In some examples, the security system 106 determines whether the file can be excluded from a security scan based on other criteria. For example, the security system 106 can determine whether the file is in a protected file directory or originates from a protected source and therefore determine not to perform a security scan of the file.
A feature vector is extracted for the file (1210). The feature vector is extracted based on the file type of the file. The feature vector can include an ordered list of values, e.g., floating point values, extracted from various features internal to the file such as, e.g., header structures, decompressed data, and disassembled code.
The feature vector for the file is evaluated by a maliciousness model corresponding to the file type for the file (1212). The result of the evaluation is a confidence value, e.g., a value ranging from 0 (benign) to 1 (malicious). Based on the confidence level, the security system 106 determines to allow or deny access to the file.
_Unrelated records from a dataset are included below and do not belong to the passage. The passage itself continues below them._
/-- `C + D_osc ≤ A + C + D_osc + E` for every parabolic ball. [folklore] -/
theorem hardyPointSink_largeScale_cknC_add_cknDOsc_le_abScaledSum (r : ℝ)
    (z : ℝ × EuclideanSpace ℝ (Fin 3))
    (u : ℝ → EuclideanSpace ℝ (Fin 3) → EuclideanSpace ℝ (Fin 3))
    (p : ℝ → EuclideanSpace ℝ (Fin 3) → ℝ)
    (G : ℝ → EuclideanSpace ℝ (Fin 3) → EuclideanSpace ℝ (Fin 3) →L[ℝ] EuclideanSpace ℝ (Fin 3)) :
    cknC r z u + cknDOsc r z p ≤ abScaledSum r z u p G := by
  unfold abScaledSum
  exact (add_le_add (le_add_self : cknC r z u ≤ cknAEss r z u + cknC r z u)
    (le_refl (cknDOsc r z p))).trans le_self_add

/-- **Witness form: a non-zero Type-I solution is `ε`-singular at spatial infinity.** With the
universal `ε` of `hardyPointSink_cert_largeScale`: if `(u, p, G)` is suitable on the slab with
`𝐈 < ∞` and `u` is NOT a.e. zero, then about every spatial centre `x₁` there is a final time
`t₁ < 0` such that `C(Q((t₁,x₁),c)) + D_osc(Q((t₁,x₁),c)) ≥ ε` for all sufficiently large radii `c`
(contrapositive of the certificate: `¬ ∃ᶠ small ↔ ∀ᶠ large`). In particular every hypothetical
witness of the crux `NoHardyTypeIAncient` — and of stmt-1749 (L′) — has non-trivial blow-downs.
[cite: Seregin2020, Prop. 1.4 (1)] -/
theorem hardyPointSink_cert_largeScale_witness :
    ∃ ε : ℝ≥0∞, 0 < ε ∧
    ∀ (u : ℝ → EuclideanSpace ℝ (Fin 3) → EuclideanSpace ℝ (Fin 3))
      (p : ℝ → EuclideanSpace ℝ (Fin 3) → ℝ)
      (G : ℝ → EuclideanSpace ℝ (Fin 3) → EuclideanSpace ℝ (Fin 3) →L[ℝ] EuclideanSpace ℝ (Fin 3)),
      Literature.Analysis.FluidPDE.IsSuitableWeakSolutionOn
        (Literature.Analysis.FluidPDE.slab (EuclideanSpace ℝ (Fin 3)) (Iio 0) isOpen_Iio) 1 0 u p →
      Literature.Analysis.FluidPDE.HasWeakSpatialGradientOn
        (Literature.Analysis.FluidPDE.slab (EuclideanSpace ℝ (Fin 3)) (Iio 0) isOpen_Iio) u G →
      ¬ (uncurry u =ᵐ[volume.restrict
        (Iio (0 : ℝ) ×ˢ (univ : Set (EuclideanSpace ℝ (Fin 3))))] 0) →
      Literature.Analysis.FluidPDE.typeIBound
        (Iio (0 : ℝ) ×ˢ (univ : Set (EuclideanSpace ℝ (Fin 3)))) u p G < ⊤ →
      ∀ x₁ : EuclideanSpace ℝ (Fin 3), ∃ t₁ : ℝ, t₁ < 0 ∧ ∀ᶠ c in atTop,
        ε ≤ Literature.Analysis.FluidPDE.cknC c (t₁, x₁) u +
          Literature.Analysis.FluidPDE.cknDOsc c (t₁, x₁) p := by
  obtain ⟨ε, hε, h⟩ := hardyPointSink_cert_largeScale
  refine ⟨ε, hε, fun u p G hsw hwg hne hI x₁ => ?_⟩
  by_contra hcon
  push Not at hcon
  exact hne (h u p G hsw hwg hI x₁ fun t₁ ht₁ => hcon t₁ ht₁)

/-- **Witness form for the full Albritton–Barker quantity**: under the same hypotheses,
`(A + C + D_osc + E)(Q((t₁,x₁),c)) ≥ ε` for all large `c` — the Type-I quantity restricted to large
balls about any centre does not become small: every blow-down sequence of a witness stays
`ε`-far from zero in the one-scale CKN quantity. [cite: Seregin2020, Prop. 1.4 (1)] -/
theorem hardyPointSink_cert_largeScale_abScaledSum :
    ∃ ε : ℝ≥0∞, 0 < ε ∧
    ∀ (u : ℝ → EuclideanSpace ℝ (Fin 3) → EuclideanSpace ℝ (Fin 3))
      (p : ℝ → EuclideanSpace ℝ (Fin 3) → ℝ)
      (G : ℝ → EuclideanSpace ℝ (Fin 3) → EuclideanSpace ℝ (Fin 3) →L[ℝ] EuclideanSpace ℝ (Fin 3)),
      Literature.Analysis.FluidPDE.IsSuitableWeakSolutionOn
        (Literature.Analysis.FluidPDE.slab (EuclideanSpace ℝ (Fin 3)) (Iio 0) isOpen_Iio) 1 0 u p →
      Literature.Analysis.FluidPDE.HasWeakSpatialGradientOn
        (Literature.Analysis.FluidPDE.slab (EuclideanSpace ℝ (Fin 3)) (Iio 0) isOpen_Iio) u G →
      ¬ (uncurry u =ᵐ[volume.restrict
        (Iio (0 : ℝ) ×ˢ (univ : Set (EuclideanSpace ℝ (Fin 3))))] 0) →
      Literature.Analysis.FluidPDE.typeIBound
        (Iio (0 : ℝ) ×ˢ (univ : Set (EuclideanSpace ℝ (Fin 3)))) u p G < ⊤ →
      ∀ x₁ : EuclideanSpace ℝ (Fin 3), ∃ t₁ : ℝ, t₁ < 0 ∧ ∀ᶠ c in atTop,
        ε ≤ Literature.Analysis.FluidPDE.abScaledSum c (t₁, x₁) u p G := by
  obtain ⟨ε, hε, h⟩ := hardyPointSink_cert_largeScale_witness
  refine ⟨ε, hε, fun u p G hsw hwg hne hI x₁ => ?_⟩
  obtain ⟨t₁, ht₁, hev⟩ := h u p G hsw hwg hne hI x₁
  exact ⟨t₁, ht₁, hev.mono fun c hc =>
    hc.trans (hardyPointSink_largeScale_cknC_add_cknDOsc_le_abScaledSum c (t₁, x₁) u p G)⟩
The kernel 402 receives a notification to allow or deny access to the file (1214). In some examples, if the file is deemed to be malicious, the security system 106 also evaluates the files with a number of threat actor models to determine whether the file can be attributed to a specific threat actor. If so, the security system 106 can report the threat actor, e.g., to the kernel 402 or to a remote system or system administrator.
Figure 13 is a block diagram of an example feature extractor 1006. The feature extractor 1006 receives a sample file 1302 and produces a feature vector 1312.
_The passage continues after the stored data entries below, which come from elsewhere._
import Summits.KontsevichZagierPeriods.KontsevichZagierPeriods.Theses.RootDecompQuadraticDescent
import Summits.KontsevichZagierPeriods.KontsevichZagierPeriods.Theorems.LowDimensionLowdimBaker0DimLeOne

/-!
# Route RootDecompQuadraticDescent — `BakerFloorOne` (item stmt-KontsevichZagierPeriods-28992) DISCHARGED BY NAME

`BakerFloorOne` (Conjecture 1 for KZ-rational representations of dimensions ≤ 1) is VERBATIM the CLOSED item
stmt-KontsevichZagierPeriods-10622 `Theses.LowDimension.LowdimBaker0DimLeOne`, proved in the tree by
`Summit.KontsevichZagierPeriods.LowDimension.LowdimBaker0DimLeOne.lowdimBaker0DimLeOne_proof` (Baker's theorem through
`PiBox.Dlog.kzConjecture_of_dim_le_one`). This file is the 1-line discharge asked for by the route writer
(decomp-kz lens-6 gen 5 «Baker floor», critic CLEARED 2026-08-30T06:01:48Z). [Baker 1975, Thm 2.1]
-/

namespace Summit.KontsevichZagierPeriods.RootDecompQuadraticDescent

/-- **BakerFloorOne** (item stmt-KontsevichZagierPeriods-28992) holds: it is the closed item 10622 verbatim. -/
theorem bakerFloorOne_proof :
    Summit.KontsevichZagierPeriods.KontsevichZagierPeriods.Theses.RootDecompQuadraticDescent.BakerFloorOne :=
  Summit.KontsevichZagierPeriods.LowDimension.LowdimBaker0DimLeOne.lowdimBaker0DimLeOne_proof

end Summit.KontsevichZagierPeriods.RootDecompQuadraticDescent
In general, the feature extractor 1006 uses the internal structure of the sample file 1302, e.g., headers, records used by a loader to load it in memory, records to dynamic linking to load with other objects. The feature extractor 1006 can use information from headers, loading information, linking information, or other file information. The feature extractor 1006 can be used, e.g., header contents, the number of entries in a header, memory permission used by a loader, functions used by a dynamic linker, and the like.
The feature extractor 1006 includes a file type identifier 1304 for identifying the file type of the sample file 1302. The feature extractor 1006 can operate on a wide variety of file types, e.g., a portable executable (PE) file, an L file used by Lex, or a Mocko file. The file type identifier 1304 examines the sample file 1312 and determines its file type, e.g., by looking at the file extension or other information internal to the sample file 1312. The feature extractor 1006 extracts different features from the sample file 1302 depending on its file type.
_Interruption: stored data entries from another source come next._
import Mathlib
import HarnessLib

/-!
# The FLAT refinement count at fixed prescription: (children per coarse sector)^(number of free legs)

Topic `MathematicalPhysics/QuantumLattice`; companion of `SectorisedKernelNormRefinementPrescribed` (whose hypotheses `hRoff`/`hRon` ask for a bound
on the number of fine sector tuples with PRESCRIBED values on a leg set `E` that refine a given coarse tuple leg by leg).  Benfatto–Giuliani–Mastropietro
2006 §2.8 (2.83)/(2.88)–(2.90): when a kernel of scale `h′` is rewritten in the sectors of a lower scale `h`, each free leg's fine sector must be contained
in (a child of) the coarse one — WITHOUT using momentum conservation this gives the flat count (children per sector)^(free legs), `γ^{(h′−h)(L−|E|)/2}`-type;
the relative sector counting lemma (App. A3 Lemma A3.1) improves the exponent by the conservation constraint.  The flat count is the correct default row
wherever the improvement is not load-bearing (high degrees of the blocked birth-level tower, cell gate-hubbard-kl K3 engine child clause (E1),
E1-TOWER-BLOCKED §10(a)):

* **`card_filter_prescribed_children_le`** — for a relation `child` with at most `κ` fine children per coarse sector, a leg set `E` with prescribed fine
  values `τ″|_E` and any coarse tuple `σ′`:
  `#{σ″ ∈ A″ : σ″|_E = τ″|_E ∧ ∀ i, child (σ″ i) (σ′ i)} ≤ κ^{(m+1) − |E|}`.

Everything is proved; no definition, no named fact.

## Sources

G. Benfatto, A. Giuliani, V. Mastropietro, Ann. Henri Poincaré 7 (2006) 809–898, §2.8 (2.83), (2.88)–(2.90), App. A3 Lemma A3.1
[`BenfattoGiulianiMastropietro2006`].
-/

namespace Literature.MathematicalPhysics.QuantumLattice

open Finset

variable {S S'' : Type*} [Fintype S''] [DecidableEq S'']

/-- **The flat refinement count at fixed prescription** (BGM 2006 (2.83)/(2.90) without the conservation improvement of Lemma A3.1): if every coarse
sector `s′` has at most `κ` fine children (`#{s″ : child s″ s′} ≤ κ`), then for every constraint set `A″`, leg set `E` with prescribed fine values
`τ″|_E`, and coarse tuple `σ′`, the number of `σ″ ∈ A″` with `σ″|_E = τ″|_E` that are leg-wise children of `σ′` is `≤ κ^{(m+1) − |E|}` — one factor `κ`
per FREE leg, the prescribed legs contributing `1`. [cite: BenfattoGiulianiMastropietro2006, §2.8 (2.83) and (2.88)-(2.90)] -/
theorem card_filter_prescribed_children_le {m : ℕ} (child : S'' → S → Prop) [DecidableRel child] {κ : ℕ}
    (hκ : ∀ s' : S, ((univ.filter fun s'' : S'' => child s'' s').card) ≤ κ)
    (A'' : Finset (Fin (m + 1) → S'')) (E : Finset (Fin (m + 1))) (τ'' : Fin (m + 1) → S'') (σ' : Fin (m + 1) → S) :
    (A''.filter fun σ'' => (∀ e ∈ E, σ'' e = τ'' e) ∧ ∀ i, child (σ'' i) (σ' i)).card ≤ κ ^ ((m + 1) - E.card) := by
  classical
  -- leg by leg: the prescribed legs are pinned to `τ″`, the free legs range over the children of `σ′`
  set t : Fin (m + 1) → Finset S'' := fun i =>
    if i ∈ E then ({τ'' i} : Finset S'').filter (fun s'' => child s'' (σ' i)) else univ.filter fun s'' : S'' => child s'' (σ' i) with ht
  have hsub : (A''.filter fun σ'' => (∀ e ∈ E, σ'' e = τ'' e) ∧ ∀ i, child (σ'' i) (σ' i)) ⊆ Fintype.piFinset t := by
    intro σ'' hσ''
    rw [Fintype.mem_piFinset]
    intro i
    obtain ⟨_, hE, hch⟩ := mem_filter.1 hσ''
    simp only [ht]
    split_ifs with hi
    · exact mem_filter.2 ⟨mem_singleton.2 (hE i hi), hch i⟩
    · exact mem_filter.2 ⟨mem_univ _, hch i⟩
  have hti : ∀ i, (t i).card ≤ if i ∈ E then 1 else κ := by
    intro i
    simp only [ht]
    split_ifs with hi
    · exact (card_filter_le _ _).trans (card_singleton _).le
    · exact hκ (σ' i)
  calc (A''.filter fun σ'' => (∀ e ∈ E, σ'' e = τ'' e) ∧ ∀ i, child (σ'' i) (σ' i)).card
      ≤ (Fintype.piFinset t).card := card_le_card hsub
    _ = ∏ i, (t i).card := Fintype.card_piFinset t
    _ ≤ ∏ i, (if i ∈ E then 1 else κ) := prod_le_prod' fun i _ => hti i
    _ = κ ^ ((m + 1) - E.card) := by
        rw [prod_ite, prod_const_one, one_mul, prod_const]
        congr 1
        have hcomp : (univ.filter fun i : Fin (m + 1) => ¬ i ∈ E) = univ \ E := by ext i; simp
        rw [hcomp, card_univ_sdiff, Fintype.card_fin]

/-- **The refinement count with ONE DETERMINED LEG at fixed prescription** (BGM 2006 (2.83), (2.89): momentum conservation fixes the fine sector of
the last free leg up to a bounded number `D` of choices once the fine sectors of all the other legs are chosen — the first improvement over the flat
count `card_filter_prescribed_children_le`).  Abstract form: if every coarse sector has at most `κ` fine children, `ℓ ∉ E` is a free leg, and for
EVERY assignment `ρ` of fine values the number of fine values `s″` at leg `ℓ` that are children of `σ′ ℓ` with `Function.update ρ ℓ s″ ∈ A″` is at
most `D` (the constraint set `A″` — e.g. the momentum-conserving tuples — determines leg `ℓ` from the others), then
`#{σ″ ∈ A″ : σ″|_E = τ″|_E ∧ ∀ i, child (σ″ i) (σ′ i)} ≤ D · κ^{(m+1) − |E| − 1}` — one factor `κ` per free leg OTHER than `ℓ`.
[cite: BenfattoGiulianiMastropietro2006, §2.8 (2.83) and (2.88)-(2.90)] -/
theorem card_filter_prescribed_children_lastLeg_le {m : ℕ} (child : S'' → S → Prop) [DecidableRel child] {κ : ℕ}
    (hκ : ∀ s' : S, ((univ.filter fun s'' : S'' => child s'' s').card) ≤ κ)
    (A'' : Finset (Fin (m + 1) → S'')) (E : Finset (Fin (m + 1))) (τ'' : Fin (m + 1) → S'') (σ' : Fin (m + 1) → S)
    {ℓ : Fin (m + 1)} (hℓ : ℓ ∉ E) {D : ℕ}
    (hD : ∀ ρ : Fin (m + 1) → S'', (univ.filter fun s'' : S'' => child s'' (σ' ℓ) ∧ Function.update ρ ℓ s'' ∈ A'').card ≤ D) :
    (A''.filter fun σ'' => (∀ e ∈ E, σ'' e = τ'' e) ∧ ∀ i, child (σ'' i) (σ' i)).card ≤ D * κ ^ ((m + 1) - E.card - 1) := by
  classical
  -- forget the leg `ℓ`: overwrite it with the fixed value `τ″ ℓ`
  set f : (Fin (m + 1) → S'') → (Fin (m + 1) → S'') := fun σ'' => Function.update σ'' ℓ (τ'' ℓ) with hf
  -- leg by leg: the prescribed legs and `ℓ` are pinned, the other free legs range over the children of `σ′`
  set t : Fin (m + 1) → Finset S'' := fun i =>
    if i ∈ insert ℓ E then ({τ'' i} : Finset S'') else univ.filter fun s'' : S'' => child s'' (σ' i) with ht
  have hmaps : ∀ σ'' ∈ (A''.filter fun σ'' => (∀ e ∈ E, σ'' e = τ'' e) ∧ ∀ i, child (σ'' i) (σ' i)),
      f σ'' ∈ Fintype.piFinset t := by
    intro σ'' hσ''
    rw [Fintype.mem_piFinset]
    intro i
    obtain ⟨_, hE, hch⟩ := mem_filter.1 hσ''
    simp only [ht, hf]
    split_ifs with hi
    · rw [mem_insert] at hi
      rcases hi with rfl | hi
      · rw [Function.update_self]; exact mem_singleton_self _
      · have hne : i ≠ ℓ := fun h => hℓ (h ▸ hi)
        rw [Function.update_of_ne hne, hE i hi]; exact mem_singleton_self _
    · have hne : i ≠ ℓ := fun h => hi (h ▸ mem_insert_self _ _)
      rw [Function.update_of_ne hne]; exact mem_filter.2 ⟨mem_univ _, hch i⟩
  -- each fibre of `f` is read off the leg `ℓ`, which the constraint set pins to at most `D` values
  have hfib : ∀ ρ ∈ Fintype.piFinset t,
      ((A''.filter fun σ'' => (∀ e ∈ E, σ'' e = τ'' e) ∧ ∀ i, child (σ'' i) (σ' i)).filter fun σ'' => f σ'' = ρ).card ≤ D := by
    intro ρ _
    refine le_trans (card_le_card_of_injOn (fun σ'' => σ'' ℓ) (fun σ'' hσ'' => ?_) (fun σ₁ h₁ σ₂ h₂ heq => ?_)) (hD ρ)
    · rw [mem_coe, mem_filter, mem_filter] at hσ''
      obtain ⟨⟨hA, -, hch⟩, hρ⟩ := hσ''
      rw [mem_coe, mem_filter]
      refine ⟨mem_univ _, hch ℓ, ?_⟩
      rw [← hρ, hf, Function.update_idem, Function.update_eq_self]
      exact hA
    · rw [mem_coe, mem_filter] at h₁ h₂
      funext i
      by_cases hi : i = ℓ
      · subst hi; exact heq
      · have h := congrFun (h₁.2.trans h₂.2.symm) i
        simpa only [hf, Function.update_of_ne hi] using h
  have hti : ∀ i, (t i).card ≤ if i ∈ insert ℓ E then 1 else κ := by
    intro i
    simp only [ht]
    split_ifs with hi
    · exact (card_singleton _).le
    · exact hκ (σ' i)
  have hcardE : (insert ℓ E).card = E.card + 1 := card_insert_of_notMem hℓ
  calc (A''.filter fun σ'' => (∀ e ∈ E, σ'' e = τ'' e) ∧ ∀ i, child (σ'' i) (σ' i)).card
      ≤ D * (Fintype.piFinset t).card := card_le_mul_card_image_of_maps_to hmaps D hfib
    _ = D * ∏ i, (t i).card := by rw [Fintype.card_piFinset t]
    _ ≤ D * ∏ i, (if i ∈ insert ℓ E then 1 else κ) := Nat.mul_le_mul_left D (prod_le_prod' fun i _ => hti i)
    _ = D * κ ^ ((m + 1) - E.card - 1) := by
        rw [prod_ite, prod_const_one, one_mul, prod_const]
        congr 2
        have hcomp : (univ.filter fun i : Fin (m + 1) => ¬ i ∈ insert ℓ E) = univ \ insert ℓ E := by ext i; simp
        rw [hcomp, card_univ_sdiff, Fintype.card_fin, hcardE]
        omega

end Literature.MathematicalPhysics.QuantumLattice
The feature extractor 1006 includes a disassembler 1306 for disassembling code within the sample file 1302. The disassembler 1306 may be used, for example, when the sample file 1302 includes object files or other compiled code. The feature extractor 1006 can use the disassembler 1306 to analyze machine instructions, for example, by counting the number of instructions, creating a histogram of instructions, or creating a fingerprint of the code that’s in the sample file 1302, e.g., by hashing some of the code within the sample file 1302.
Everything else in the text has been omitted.